Tang Xueyan, Du Yuying, Lai Alan, Zhang Ze, Shi Lingzhi
Salus Security, Beijing, 100020, China.
Sci Rep. 2023 Nov 16;13(1):20106. doi: 10.1038/s41598-023-47219-0.
This paper aims to explore the application of deep learning in smart contract vulnerabilities detection. Smart contracts are an essential part of blockchain technology and are crucial for developing decentralized applications. However, smart contract vulnerabilities can cause financial losses and system crashes. Static analysis tools are frequently used to detect vulnerabilities in smart contracts, but they often result in false positives and false negatives because of their high reliance on predefined rules and lack of semantic analysis capabilities. Furthermore, these predefined rules quickly become obsolete and fail to adapt or generalize to new data. In contrast, deep learning methods do not require predefined detection rules and can learn the features of vulnerabilities during the training process. In this paper, we introduce a solution called Lightning Cat which is based on deep learning techniques. We train three deep learning models for detecting vulnerabilities in smart contract: Optimized-CodeBERT, Optimized-LSTM, and Optimized-CNN. Experimental results show that, in the Lightning Cat we propose, Optimized-CodeBERT model surpasses other methods, achieving an f1-score of 93.53%. To precisely extract vulnerability features, we acquire segments of vulnerable code functions to retain critical vulnerability features. Using the CodeBERT pre-training model for data preprocessing, we could capture the syntax and semantics of the code more accurately. To demonstrate the feasibility of our proposed solution, we evaluate its performance using the SolidiFI-benchmark dataset, which consists of 9369 vulnerable contracts injected with vulnerabilities from seven different types.

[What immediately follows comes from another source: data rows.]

import Summits.QuantumFields.GaugeBoot.SpatialLoopHankel
import Summits.QuantumFields.GaugeBoot.WilsonLoopRPMinors
import HarnessLib

/-!
# Gauge-boot / ym-instrument: the connected plaquette–plaquette correlator and its reflection-positivity minors

Cell `ym-instrument` (HUMAN RULING D-0084 (2); director-ym R138; HOME `run/shared/lean/pub/ym-instrument/`), crew (a),
Lean typist seat `ym-instrument-boot-lean-1`; file 3/3 (torus level) of the answer to the pre-registered question
**Q-A2 (α)** of `pub/ym-instrument/QUESTIONS.md` («positivity-only lower bound on the connected plaquette–plaquette
correlator decay at fixed β»; reading A-0826-9 = BOOT-PLAN §2 A-plan-2 / §5.1; run-list item R-A2.0, 0 core-h).

HONEST FRAMING (page 1 of every file of this cell): no number, no certificate. EXACT inequalities between finitely
many lattice expectations of `SU(N)` lattice gauge theory (fundamental representation, STANDARD Wilson action at
`β_std = β`, tree coupling `β/N`) on the periodic lattice `(ℤ/L)^D`, `L` even, for plaquettes in a coordinate plane
`(i, j)` ORTHOGONAL to the separation axis `0` (`i, j ≠ 0`, `i ≠ j`, so `D ≥ 3`); any real `β` for the site
statements, `β ≥ 0` for the link statements. NOT a mass gap, NOT a continuum limit, NOT a string tension, no
`L → ∞` claim here (see `Instrument/PlaquettePairDecay`), nothing summit-bearing. LADDER CONSEQUENCE (registered): Q-A2
informs the WCR cruxes `stmt-QuantumFields-19609` (`BulkDominatesColdBoxW`) / `19608` (`ColdBoxTwoPointFloorW`) and card
`cruxidea-stmt-QuantumFields-19354-5`; this file moves no number of any summit item.

## Content
* `plaquettePair ρ i j t` — the observable `u_P((0,0⃗); i, j) · u_P((t,0⃗); i, j)` (two parallel plaquettes at time
  separation `t`; `u_P = (1/N) Re tr ρ(U_P)`); `plaquettePair_eq` (= time correlator of the plaquette word).
* General `G`, `ρ`: the connected Hankel blocks `0 ≤ Σ_{a,b∈S} c_a c_b (⟨u_P(0) u_P((a+b)e₀)⟩ - ⟨u_P⟩²)` (`a ≤ L/2`,
  any `β`; `hankel_plaquettePair_connected_nonneg_site`) and the shifted ones with `a+b+1` (`a + 1 ≤ L/2`, `β ≥ 0`;
  `hankel_plaquettePair_connected_nonneg_link`) — specialisations of `SpatialLoopHankel`.
* `SU(N)` at standard coupling: `plaquettePairCorrelator N D L β i j t = G_L(t)`,
  `plaquettePairConnected N D L β i j t = C_L(t) = G_L(t) - ⟨ū_P⟩²` (`plaquetteExpectation`; orbit average = local
  expectation, `plaquettePairConnected_eq`); the Hankel blocks `hankel_plaquettePairConnected_nonneg_site/link`; their
  diagonals `0 ≤ C_L(2a)` (`a ≤ L/2`), `0 ≤ C_L(2a+1)` (`a + 1 ≤ L/2`, `β ≥ 0`); the `2 × 2` minors
  `C_L(a+b)² ≤ C_L(2a) C_L(2b)`, `C_L(a+b+1)² ≤ C_L(2a+1) C_L(2b+1)`; `|G_L| ≤ 1`, `C_L ≤ 1`.
* `limitPlaquettePairConnected N D μ i j t = C_μ(t)`: the same covariance in a state `μ` on configurations of `ℤ^D`
  (tree `plaquetteObs`), the object of the limit-point law.
On a FIXED torus nothing beyond heights `≤ L/2` is claimed (wrap-around: `C_L(t) = C_L(L - t)`); the decay LAW
(non-negative, antitone, log-convex, `C(t) ≥ C(0) (C(1)/C(0))^t`) holds at infinite-volume limit points and is the
Instrument file. References: Osterwalder–Seiler 1978 §2; Seiler LNP 159 Ch. 2; Montvay–Münster (1994) §3.2.6, (3.435);
M. Lüscher, Comm. Math. Phys. 54 (1977) 283 (positivity of the transfer matrix — not needed here: both reflections
are used instead). Everything is `[folklore]`.
-/

noncomputable section

open MeasureTheory ComplexConjugate
open scoped ComplexOrder
open Literature.MathematicalPhysics.QuantumFieldTheory
open Literature.RepresentationTheory.CompactGroups

namespace Summit.QuantumFields.GaugeBoot

/-! ## The facing-plaquette pair -/

section PlaquettePair

variable {d L N : ℕ} [NeZero d] [NeZero L] {G : Type*} [Group G] [TopologicalSpace G]
  [IsTopologicalGroup G] [CompactSpace G] [MeasurableSpace G] [BorelSpace G]
  (ρ : G →* Matrix (Fin N) (Fin N) ℂ)

/-- **The facing-plaquette pair observable** `u_P((0,0⃗); i, j) · u_P((t,0⃗); i, j)`: two parallel plaquettes in the
plane `(i, j)`, the second translated by `t` lattice units along the time axis `0` (`u_P = (1/N) Re tr ρ(U_P)`,
`plaquetteTrace`). Its expectation is the (disconnected) plaquette–plaquette correlator `G(t)`; the CONNECTED
correlator is `C(t) = G(t) - ⟨u_P⟩²`. [folklore] -/
def plaquettePair (i j : Fin d) (t : ℕ) (U : GaugeConfig d L G) : ℝ :=
  plaquetteTrace ρ 0 i j U * plaquetteTrace ρ (tSite (t : ℤ)) i j U

omit [NeZero L] [TopologicalSpace G] [IsTopologicalGroup G] [CompactSpace G] [MeasurableSpace G] [BorelSpace G] in
/-- The plaquette pair is the time correlator of the plaquette word. [folklore] -/
theorem plaquettePair_eq (i j : Fin d) (t : ℕ) :
    plaquettePair (d := d) (L := L) (G := G) ρ i j t =
      fun U => wordLoop ρ 0 (Word.plaquette i j) U * wordLoop ρ (tSite (t : ℤ)) (Word.plaquette i j) U := by
  funext U; simp only [plaquettePair, wordLoop_plaquette]

/-- **Connected plaquette–plaquette correlator, site Hankel block (torus, exact).** For a compact group `G`,
continuous `ρ`, `L` even, ANY real `β`, a plane `(i, j)` with `i, j ≠ 0` (plaquettes orthogonal to the time
axis), heights `a ≤ L/2` (`a ∈ S`) and real `c_a`:
`0 ≤ Σ_{a,b ∈ S} c_a c_b (⟨u_P(0) u_P((a+b) e₀)⟩_β - ⟨u_P⟩_β²)`. Osterwalder–Seiler site-reflection positivity
applied to `c₀ + Σ_a c_a u_P(a e₀)`, the constant optimised away. [folklore] -/
theorem hankel_plaquettePair_connected_nonneg_site (hL : Even L) (hρ : Continuous ρ) (β : ℝ) {i j : Fin d}
    (hi : i ≠ 0) (hj : j ≠ 0) (S : Finset ℕ) (hS : ∀ a ∈ S, a ≤ L / 2) (c : ℕ → ℝ) :
    0 ≤ ∑ a ∈ S, ∑ b ∈ S, c a * c b *
      (wilsonExpectation ρ β (plaquettePair ρ i j (a + b) : GaugeConfig d L G → ℝ) -
        wilsonExpectation ρ β (plaquetteTrace ρ (0 : Site d L) i j) ^ 2) := by
  have h := hankel_wordLoop_connected_nonneg_site (G := G) ρ hL hρ β (Word.isSpatial_plaquette hi hj) S hS c
  simp only [plaquettePair_eq, ← wordLoop_plaquette]
  exact h

/-- **Connected plaquette–plaquette correlator, link Hankel block (torus, exact).** For `L` even, `β ≥ 0`,
`i, j ≠ 0`, heights `a + 1 ≤ L/2` and real `c_a`:
`0 ≤ Σ_{a,b ∈ S} c_a c_b (⟨u_P(0) u_P((a+b+1) e₀)⟩_β - ⟨u_P⟩_β²)` (reflection between time slices). [folklore] -/
theorem hankel_plaquettePair_connected_nonneg_link (hL : Even L) (hρ : Continuous ρ) {β : ℝ} (hβ : 0 ≤ β)
    {i j : Fin d} (hi : i ≠ 0) (hj : j ≠ 0) (S : Finset ℕ) (hS : ∀ a ∈ S, a + 1 ≤ L / 2) (c : ℕ → ℝ) :
    0 ≤ ∑ a ∈ S, ∑ b ∈ S, c a * c b *
      (wilsonExpectation ρ β (plaquettePair ρ i j (a + b + 1) : GaugeConfig d L G → ℝ) -
        wilsonExpectation ρ β (plaquetteTrace ρ (0 : Site d L) i j) ^ 2) := by
  have h := hankel_wordLoop_connected_nonneg_link (G := G) ρ hL hρ hβ (Word.isSpatial_plaquette hi hj) S hS c
  simp only [plaquettePair_eq, ← wordLoop_plaquette]
  exact h

end PlaquettePair

/-! ## `SU(N)` at standard Wilson coupling: the torus correlators `G_L(t)`, `C_L(t)` and their Hankel data -/

section StandardCoupling

/-- **`G_L(t) = ⟨u_P((0,0⃗); i, j) · u_P((t,0⃗); i, j)⟩_{(ℤ/L)^D, SU(N), β_std}`**: the facing-plaquette pair
correlator of `SU(N)` lattice gauge theory at STANDARD Wilson coupling `β_std = β` (tree coupling `β/N`,
`wilsonMeasure (suRep N) (β/N)`), plaquettes in the plane `(i, j)`, separation `t` along the axis `0`. [folklore] -/
def plaquettePairCorrelator (N D L : ℕ) [NeZero D] [NeZero L] (β : ℝ) (i j : Fin D) (t : ℕ) : ℝ :=
  wilsonExpectation (suRep N) (β / N) (plaquettePair (suRep N) i j t : GaugeConfig D L (SU N) → ℝ)

/-- **`C_L(t) = G_L(t) - ⟨ū_P⟩²`**: the CONNECTED facing-plaquette pair correlator (covariance of two parallel
plaquettes at time separation `t`) of `SU(N)` at standard coupling on `(ℤ/L)^D` (`plaquetteExpectation` = the
torus-averaged plaquette, equal to `⟨u_P(x; i, j)⟩` for every plaquette by `OrbitAverages`). [folklore] -/
def plaquettePairConnected (N D L : ℕ) [NeZero D] [NeZero L] (β : ℝ) (i j : Fin D) (t : ℕ) : ℝ :=
  plaquettePairCorrelator N D L β i j t - plaquetteExpectation N D L β ^ 2

variable {N D : ℕ} [NeZero D] (L : ℕ) [NeZero L]

/-- Unfolding: `C_L(t) = ⟨u_P(0) u_P(t e₀)⟩ - ⟨u_P(0; i, j)⟩²` (orbit average = local expectation, `i ≠ j`).
[folklore] -/
theorem plaquettePairConnected_eq (β : ℝ) {i j : Fin D} (hij : i ≠ j) (t : ℕ) :
    plaquettePairConnected N D L β i j t =
      wilsonExpectation (suRep N) (β / N) (plaquettePair (suRep N) i j t : GaugeConfig D L (SU N) → ℝ) -
        wilsonExpectation (suRep N) (β / N) (plaquetteTrace (suRep N) (0 : Site D L) i j) ^ 2 := by
  rw [plaquettePairConnected, plaquettePairCorrelator, plaquetteExpectation,
    wilsonExpectation_meanPlaquette_eq_plaquetteTrace (suRep N) (continuous_suRep N) _ 0 hij]

/-- **Site Hankel block of `C_L`** (`SU(N)`, standard coupling, ANY real `β`, `L` even, plane `i ≠ j` orthogonal
to the time axis, heights `a ≤ L/2`): `0 ≤ Σ_{a,b ∈ S} c_a c_b C_L(a+b)`. EXACT torus statement. [folklore] -/
theorem hankel_plaquettePairConnected_nonneg_site (hL : Even L) (β : ℝ) {i j : Fin D} (hi : i ≠ 0) (hj : j ≠ 0)
    (hij : i ≠ j) (S : Finset ℕ) (hS : ∀ a ∈ S, a ≤ L / 2) (c : ℕ → ℝ) :
    0 ≤ ∑ a ∈ S, ∑ b ∈ S, c a * c b * plaquettePairConnected N D L β i j (a + b) := by
  simp only [plaquettePairConnected_eq L β hij]
  exact hankel_plaquettePair_connected_nonneg_site (suRep N) hL (continuous_suRep N) (β / N) hi hj S hS c

/-- **Link Hankel block of `C_L`** (`β ≥ 0`, heights `a + 1 ≤ L/2`): `0 ≤ Σ_{a,b ∈ S} c_a c_b C_L(a+b+1)`.
EXACT torus statement. [folklore] -/
theorem hankel_plaquettePairConnected_nonneg_link (hL : Even L) {β : ℝ} (hβ : 0 ≤ β) {i j : Fin D} (hi : i ≠ 0)
    (hj : j ≠ 0) (hij : i ≠ j) (S : Finset ℕ) (hS : ∀ a ∈ S, a + 1 ≤ L / 2) (c : ℕ → ℝ) :
    0 ≤ ∑ a ∈ S, ∑ b ∈ S, c a * c b * plaquettePairConnected N D L β i j (a + b + 1) := by
  simp only [plaquettePairConnected_eq L β hij]
  exact hankel_plaquettePair_connected_nonneg_link (suRep N) hL (continuous_suRep N)
    (div_nonneg hβ (Nat.cast_nonneg N)) hi hj S hS c

/-- `0 ≤ C_L(2a)` for `a ≤ L/2` (diagonal of the site block; any real `β`). [folklore] -/
theorem plaquettePairConnected_nonneg_even (hL : Even L) (β : ℝ) {i j : Fin D} (hi : i ≠ 0) (hj : j ≠ 0)
    (hij : i ≠ j) {a : ℕ} (ha : a ≤ L / 2) : 0 ≤ plaquettePairConnected N D L β i j (a + a) := by
  have h := hankel_plaquettePairConnected_nonneg_site (N := N) L hL β hi hj hij {a} (by simpa using ha) fun _ => 1
  simpa using h

/-- `0 ≤ C_L(2a+1)` for `a + 1 ≤ L/2`, `β ≥ 0` (diagonal of the link block). [folklore] -/
theorem plaquettePairConnected_nonneg_odd (hL : Even L) {β : ℝ} (hβ : 0 ≤ β) {i j : Fin D} (hi : i ≠ 0)
    (hj : j ≠ 0) (hij : i ≠ j) {a : ℕ} (ha : a + 1 ≤ L / 2) :
    0 ≤ plaquettePairConnected N D L β i j (a + a + 1) := by
  have h := hankel_plaquettePairConnected_nonneg_link (N := N) L hL hβ hi hj hij {a} (by simpa using ha) fun _ => 1
  simpa using h

/-- The site `2 × 2` minor: `C_L(a+b)² ≤ C_L(2a) · C_L(2b)` for `a, b ≤ L/2` (any real `β`). [folklore] -/
theorem plaquettePairConnected_sq_le_even (hL : Even L) (β : ℝ) {i j : Fin D} (hi : i ≠ 0) (hj : j ≠ 0)
    (hij : i ≠ j) {a b : ℕ} (ha : a ≤ L / 2) (hb : b ≤ L / 2) :
    plaquettePairConnected N D L β i j (a + b) ^ 2 ≤
      plaquettePairConnected N D L β i j (a + a) * plaquettePairConnected N D L β i j (b + b) := by
  rcases eq_or_ne a b with rfl | hab
  · rw [sq]
  refine sq_le_mul_of_forall_quadratic_nonneg fun x => ?_
  have hS : ∀ e ∈ ({a, b} : Finset ℕ), e ≤ L / 2 := by
    intro e he
    simp only [Finset.mem_insert, Finset.mem_singleton] at he
    rcases he with rfl | rfl <;> omega
  have h := hankel_plaquettePairConnected_nonneg_site (N := N) L hL β hi hj hij {a, b} hS
    (fun e => if e = a then x else 1)
  rw [Finset.sum_pair hab, Finset.sum_pair hab, Finset.sum_pair hab] at h
  simp only [↓reduceIte, hab.symm, Nat.add_comm b a] at h
  nlinarith [h]

/-- The link `2 × 2` minor: `C_L(a+b+1)² ≤ C_L(2a+1) · C_L(2b+1)` for `a + 1, b + 1 ≤ L/2`, `β ≥ 0`. [folklore] -/
theorem plaquettePairConnected_sq_le_odd (hL : Even L) {β : ℝ} (hβ : 0 ≤ β) {i j : Fin D} (hi : i ≠ 0)
    (hj : j ≠ 0) (hij : i ≠ j) {a b : ℕ} (ha : a + 1 ≤ L / 2) (hb : b + 1 ≤ L / 2) :
    plaquettePairConnected N D L β i j (a + b + 1) ^ 2 ≤
      plaquettePairConnected N D L β i j (a + a + 1) * plaquettePairConnected N D L β i j (b + b + 1) := by
  rcases eq_or_ne a b with rfl | hab
  · rw [sq]
  refine sq_le_mul_of_forall_quadratic_nonneg fun x => ?_
  have hS : ∀ e ∈ ({a, b} : Finset ℕ), e + 1 ≤ L / 2 := by
    intro e he
    simp only [Finset.mem_insert, Finset.mem_singleton] at he
    rcases he with rfl | rfl <;> omega
  have h := hankel_plaquettePairConnected_nonneg_link (N := N) L hL hβ hi hj hij {a, b} hS
    (fun e => if e = a then x else 1)
  rw [Finset.sum_pair hab, Finset.sum_pair hab, Finset.sum_pair hab] at h
  simp only [↓reduceIte, hab.symm, Nat.add_comm b a] at h
  nlinarith [h]

/-- `|G_L(t)| ≤ 1` (`|u_P| ≤ 1`). [folklore] -/
theorem abs_plaquettePairCorrelator_le_one (β : ℝ) (i j : Fin D) (t : ℕ) :
    |plaquettePairCorrelator N D L β i j t| ≤ 1 := by
  haveI := isProbabilityMeasure_wilsonMeasure (d := D) (L := L) (G := SU N) (suRep N) (continuous_suRep N) (β / N)
  have hbd : ∀ U : GaugeConfig D L (SU N), |plaquettePair (suRep N) i j t U| ≤ 1 := fun U => by
    rw [plaquettePair, abs_mul]
    exact mul_le_one₀ (abs_plaquetteTrace_le_one _ (continuous_suRep N) _ _ _ U) (abs_nonneg _)
      (abs_plaquetteTrace_le_one _ (continuous_suRep N) _ _ _ U)
  unfold plaquettePairCorrelator wilsonExpectation
  calc |∫ U, plaquettePair (suRep N) i j t U ∂wilsonMeasure (suRep N) (β / N)|
      ≤ ∫ U, |plaquettePair (suRep N) i j t U| ∂wilsonMeasure (suRep N) (β / N) := abs_integral_le_integral_abs
    _ ≤ ∫ _U, (1 : ℝ) ∂wilsonMeasure (d := D) (L := L) (G := SU N) (suRep N) (β / N) :=
        integral_mono_of_nonneg (ae_of_all _ fun U => abs_nonneg _) (integrable_const 1) (ae_of_all _ hbd)
    _ = 1 := by simp

/-- `C_L(t) ≤ 1`. [folklore] -/
theorem plaquettePairConnected_le_one (β : ℝ) (i j : Fin D) (t : ℕ) :
    plaquettePairConnected N D L β i j t ≤ 1 := by
  have h := (abs_le.1 (abs_plaquettePairCorrelator_le_one (N := N) L β i j t)).2
  have h2 := sq_nonneg (plaquetteExpectation N D L β)
  unfold plaquettePairConnected
  linarith

end StandardCoupling

/-! ## Infinite-volume limit points: the connected correlator `C_μ(t)` (definition, file 3/3) -/

section LimitDef

open Literature.MathematicalPhysics.QuantumLattice (LGConfig plaquetteObs)

/-- **`C_μ(t)`**: the CONNECTED facing-plaquette correlator
`∫ u_P((0,0⃗); i, j) u_P((t,0⃗); i, j) dμ - (∫ u_P((0,0⃗); i, j) dμ)²` in a state `μ` on configurations of `ℤ^D`
(`u_P = (1/N) Re tr U_P`, tree `plaquetteObs`), for `SU(N)`; used at infinite-volume limit points of the torus
Wilson states (`IsInfiniteVolumeLimitAlong`). [folklore] -/
def limitPlaquettePairConnected (N D : ℕ) [NeZero D] (μ : Measure (LGConfig D (SU N))) (i j : Fin D) (t : ℕ) : ℝ :=
  ∫ U, ((N : ℝ)⁻¹ * plaquetteObs (suRep N) 0 i j U) *
      ((N : ℝ)⁻¹ * plaquetteObs (suRep N) (Pi.single 0 (t : ℤ)) i j U) ∂μ -
    (∫ U, (N : ℝ)⁻¹ * plaquetteObs (suRep N) 0 i j U ∂μ) ^ 2

end LimitDef

end Summit.QuantumFields.GaugeBoot

end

本文旨在探讨深度学习在智能合约漏洞检测中的应用。智能合约是区块链技术的重要组成部分,对开发去中心化应用程序至关重要。然而,智能合约漏洞可能导致财务损失和系统崩溃。静态分析工具经常用于检测智能合约中的漏洞,但由于它们高度依赖预定义规则且缺乏语义分析能力,往往会产生误报和漏报。此外,这些预定义规则很快就会过时,无法适应或推广到新数据。相比之下,深度学习方法不需要预定义的检测规则,并且可以在训练过程中学习漏洞的特征。在本文中,我们介绍了一种基于深度学习技术的名为Lightning Cat的解决方案。我们训练了三个用于检测智能合约漏洞的深度学习模型:优化的CodeBERT、优化的LSTM和优化的CNN。实验结果表明,在我们提出的Lightning Cat中,优化的CodeBERT模型优于其他方法,f1分数达到93.53%。为了精确提取漏洞特征,我们获取易受攻击的代码函数片段以保留关键的漏洞特征。使用CodeBERT预训练模型进行数据预处理,我们可以更准确地捕获代码的语法和语义。为了证明我们提出的解决方案的可行性,我们使用SolidiFI基准数据集评估其性能,该数据集由9369个注入了七种不同类型漏洞的易受攻击合约组成。